import Mathlib
import Literature.Computability.AlgebraicComplexity.GroupTheoreticMatMul
import Summits.MatrixMultiplication.MatrixMultiplication.Theorems.GroupTheoreticSTPPCThesisPackingSumset
import Summits.MatrixMultiplication.OmegaCensus.STPPDisjointPacking

/-!
# No four `(4,4,4)` STPP triples in an abelian group of order `124` (T_E residual Q3.11, second multiset)

Support file for route `MatrixMultiplication/GroupTheoreticSTPP`, crux `stmt-MatrixMultiplication-0597`,
cell `mm-stpp` (D-0046), CENSUS-PLAN §6.1 Q3.11; memo `HOME/mm-stpp-eng-2/TE-RESIDUALS.md` §0–§1 (mm-stpp-eng-2).

Bookkeeping for a census-STPP family (`IsSTPP`) in a finite abelian group `H`, with the difference families
`D = ⋃ (A t − B t)`, `E = ⋃ (B t − C t)`, `F = ⋃ (C t − A t)` (disjoint unions, `|D| = Σ|A t||B t|` etc.) and the
representation count `r(x) = #{e ∈ E : x − e ∈ F} = #{(e,f) ∈ E × F : e + f = x}`:

* `card_filter_rep_eq` — for `d ∈ A i − B i`, `r(−d) = |C i|` exactly (the STPP clause forces every
  representation into block `i`; this is the per-block count behind the cell's «U11-min» / Theorem A);
* `sum_rep_compl` — `Σ_{x ∉ −D} r(x) = |E||F| − Σ_t |A t||B t||C t|`, and `r(x) ≤ |F|` always;
* `no_isSTPP_444x4_order124` — **no `IsSTPP` family of four `(4,4,4)` triples exists in any abelian group of
  order `124`**: here `Σ_{x ∉ −D} r(x) = 3840 = 60 · 64` over the `60` elements outside `−D`, so `r(x) = 64 = |F|`
  for each of them, i.e. `x − F = E`; hence `E` is invariant under the `≥ 60` translations `x − x'`, its
  stabiliser is a subgroup of order `≥ 60` dividing `124`, so of order `62` or `124`, and `E` (64 elements) would
  contain two of its cosets — `≥ 124` elements.

WHAT THIS IS NOT: no `ω` statement; one residual multiset of the abelian T_E census at one order.
-/

-- single-conjunct summit: the mandated namespace repeats `MatrixMultiplication`.
set_option linter.dupNamespace false

namespace Summit.MatrixMultiplication.MatrixMultiplication.Theorems

namespace STPPEnergy

open Finset Literature.Computability.AlgebraicComplexity
open scoped Pointwise

variable {H : Type*} [AddCommGroup H] [Fintype H] [DecidableEq H] {N : ℕ} {A B C : Fin N → Finset H}

omit [Fintype H] in
/-- Membership in the union of difference sets `⋃ (X t − Y t)`. [folklore] -/
theorem mem_biUnion_sub {X Y : Fin N → Finset H} {x : H} :
    x ∈ (univ.biUnion fun t => X t - Y t) ↔ ∃ t, ∃ a ∈ X t, ∃ b ∈ Y t, a - b = x := by
  simp only [mem_biUnion, mem_univ, true_and, mem_sub]

omit [Fintype H] in
/-- `|⋃ (A t − B t)| = Σ |A t||B t|` for an `IsSTPP` family with all `C t` non-empty. [original] -/
theorem card_biUnion_sub (h : IsSTPP A B C) (hC : ∀ t, (C t).Nonempty) :
    (univ.biUnion fun t => A t - B t).card = ∑ t, (A t).card * (B t).card := by
  rw [card_biUnion]
  · exact sum_congr rfl fun t _ => STPPPackingSumset.card_sub_eq h t (hC t)
  · intro t _ t' _ htt'
    exact STPPPackingSumset.disjoint_sub_sub h htt' (hC t')

/-- `Σ_x #{e ∈ E : x − e ∈ F} = |E|·|F|` (each `e` contributes `|F|` values of `x`); the same statement as
`STPPNoFour444.sum_card_filter_sub_mem` (eng-1), re-proved here while that module's build is pending. [folklore] -/
theorem sum_card_filter_rep (E F : Finset H) :
    ∑ x, (E.filter fun e => x - e ∈ F).card = E.card * F.card := by
  simp_rw [card_filter]
  rw [sum_comm]
  have : ∀ e ∈ E, (∑ x, if x - e ∈ F then 1 else 0) = F.card := by
    intro e _
    rw [← card_filter]
    refine card_bij (fun x _ => x - e) (fun x hx => (mem_filter.1 hx).2) (fun x₁ _ x₂ _ h12 => ?_)
      (fun f hf => ⟨f + e, by simp [hf], by simp⟩)
    simpa using h12
  rw [sum_congr rfl this, sum_const, smul_eq_mul]

omit [Fintype H] in
/-- **Representation count.** For `d ∈ A i − B i`, the number of `e ∈ E = ⋃(B t − C t)` with
`−d − e ∈ F = ⋃(C t − A t)` is exactly `|C i|`. [original] -/
theorem card_filter_rep_eq (h : IsSTPP A B C) (i : Fin N) {d : H} (hd : d ∈ A i - B i) :
    ((univ.biUnion fun t => B t - C t).filter fun e =>
        -d - e ∈ univ.biUnion fun t => C t - A t).card = (C i).card := by
  rw [mem_sub] at hd
  obtain ⟨s', hs', t₀, ht₀, rfl⟩ := hd
  symm
  refine card_bij (fun u _ => t₀ - u) (fun u hu => ?_) (fun u₁ _ u₂ _ huu => by simpa using huu) ?_
  · rw [mem_filter, mem_biUnion_sub, mem_biUnion_sub]
    refine ⟨⟨i, t₀, ht₀, u, hu, rfl⟩, i, u, hu, s', hs', ?_⟩
    abel
  · intro e he
    rw [mem_filter, mem_biUnion_sub, mem_biUnion_sub] at he
    obtain ⟨⟨j, t', ht', u, hu, rfl⟩, k, u', hu', s, hs, hsu⟩ := he
    have key : (s' - s) + (t' - t₀) + (u' - u) = 0 := by
      have : u' = s + (-(s' - t₀) - (t' - u)) := by rw [← hsu]; abel
      rw [this]; abel
    obtain ⟨hij, -, -, ht, huu⟩ := h i j k s hs s' hs' t₀ ht₀ t' ht' u hu u' hu' key
    subst hij
    exact ⟨u, hu, by rw [ht, huu]⟩

omit [Fintype H] in
/-- `r(x) ≤ |F|`: the representations `e ↦ x − e` inject into `F`. [original] -/
theorem card_filter_rep_le (E F : Finset H) (x : H) :
    (E.filter fun e => x - e ∈ F).card ≤ F.card := by
  refine card_le_card_of_injOn (fun e => x - e) (fun e he => ?_) (fun e₁ _ e₂ _ hee => ?_)
  · exact (mem_filter.1 he).2
  · simpa using hee

omit [Fintype H] in
/-- If `r(x) = |F|` then `x − f ∈ E` for every `f ∈ F`. [original] -/
theorem sub_mem_of_card_filter_rep_eq (E F : Finset H) (x : H)
    (hx : (E.filter fun e => x - e ∈ F).card = F.card) {f : H} (hf : f ∈ F) : x - f ∈ E := by
  have hsurj := surj_on_of_inj_on_of_card_le (s := E.filter fun e => x - e ∈ F) (t := F)
    (fun e _ => x - e) (fun e he => (mem_filter.1 he).2) (fun e₁ e₂ _ _ hee => by simpa using hee)
    hx.ge
  obtain ⟨e, he, hef⟩ := hsurj f hf
  have : x - f = e := by rw [hef]; abel
  rw [this]; exact (mem_filter.1 he).1

/-- `Σ_x r(x)` splits as the contribution `Σ_t |A t||B t||C t|` of `−D` plus the rest. [original] -/
theorem sum_rep_compl (h : IsSTPP A B C) (hC : ∀ t, (C t).Nonempty) :
    ∑ x ∈ univ \ (univ.biUnion fun t => A t - B t).image Neg.neg,
        ((univ.biUnion fun t => B t - C t).filter fun e =>
          x - e ∈ univ.biUnion fun t => C t - A t).card
      + ∑ t, (A t).card * (B t).card * (C t).card
      = (univ.biUnion fun t => B t - C t).card * (univ.biUnion fun t => C t - A t).card := by
  rw [← sum_card_filter_rep (univ.biUnion fun t => B t - C t) (univ.biUnion fun t => C t - A t)]
  have hsplit := sum_sdiff (f := fun x => ((univ.biUnion fun t => B t - C t).filter fun e =>
      x - e ∈ univ.biUnion fun t => C t - A t).card)
    (subset_univ ((univ.biUnion fun t => A t - B t).image Neg.neg))
  rw [← hsplit]
  congr 1
  rw [sum_image (fun x _ y _ hxy => neg_injective hxy)]
  rw [sum_biUnion]
  · refine sum_congr rfl fun t _ => ?_
    rw [sum_congr rfl fun d hd => card_filter_rep_eq h t hd, sum_const, smul_eq_mul,
      STPPPackingSumset.card_sub_eq h t (hC t)]
  · intro t _ t' _ htt'
    exact STPPPackingSumset.disjoint_sub_sub h htt' (hC t')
——————
Task to carry out: Once the line with "r(x) = |E||F| − Σ_t" is found in the records above, print exactly that line and every line after it through the line with "Membership in the".

Response:
* `sum_rep_compl` — `Σ_{x ∉ −D} r(x) = |E||F| − Σ_t |A t||B t||C t|`, and `r(x) ≤ |F|` always;
* `no_isSTPP_444x4_order124` — **no `IsSTPP` family of four `(4,4,4)` triples exists in any abelian group of
  order `124`**: here `Σ_{x ∉ −D} r(x) = 3840 = 60 · 64` over the `60` elements outside `−D`, so `r(x) = 64 = |F|`
  for each of them, i.e. `x − F = E`; hence `E` is invariant under the `≥ 60` translations `x − x'`, its
  stabiliser is a subgroup of order `≥ 60` dividing `124`, so of order `62` or `124`, and `E` (64 elements) would
  contain two of its cosets — `≥ 124` elements.

WHAT THIS IS NOT: no `ω` statement; one residual multiset of the abelian T_E census at one order.
-/

-- single-conjunct summit: the mandated namespace repeats `MatrixMultiplication`.
set_option linter.dupNamespace false

namespace Summit.MatrixMultiplication.MatrixMultiplication.Theorems

namespace STPPEnergy

open Finset Literature.Computability.AlgebraicComplexity
open scoped Pointwise

variable {H : Type*} [AddCommGroup H] [Fintype H] [DecidableEq H] {N : ℕ} {A B C : Fin N → Finset H}

omit [Fintype H] in
/-- Membership in the union of difference sets `⋃ (X t − Y t)`. [folklore] -/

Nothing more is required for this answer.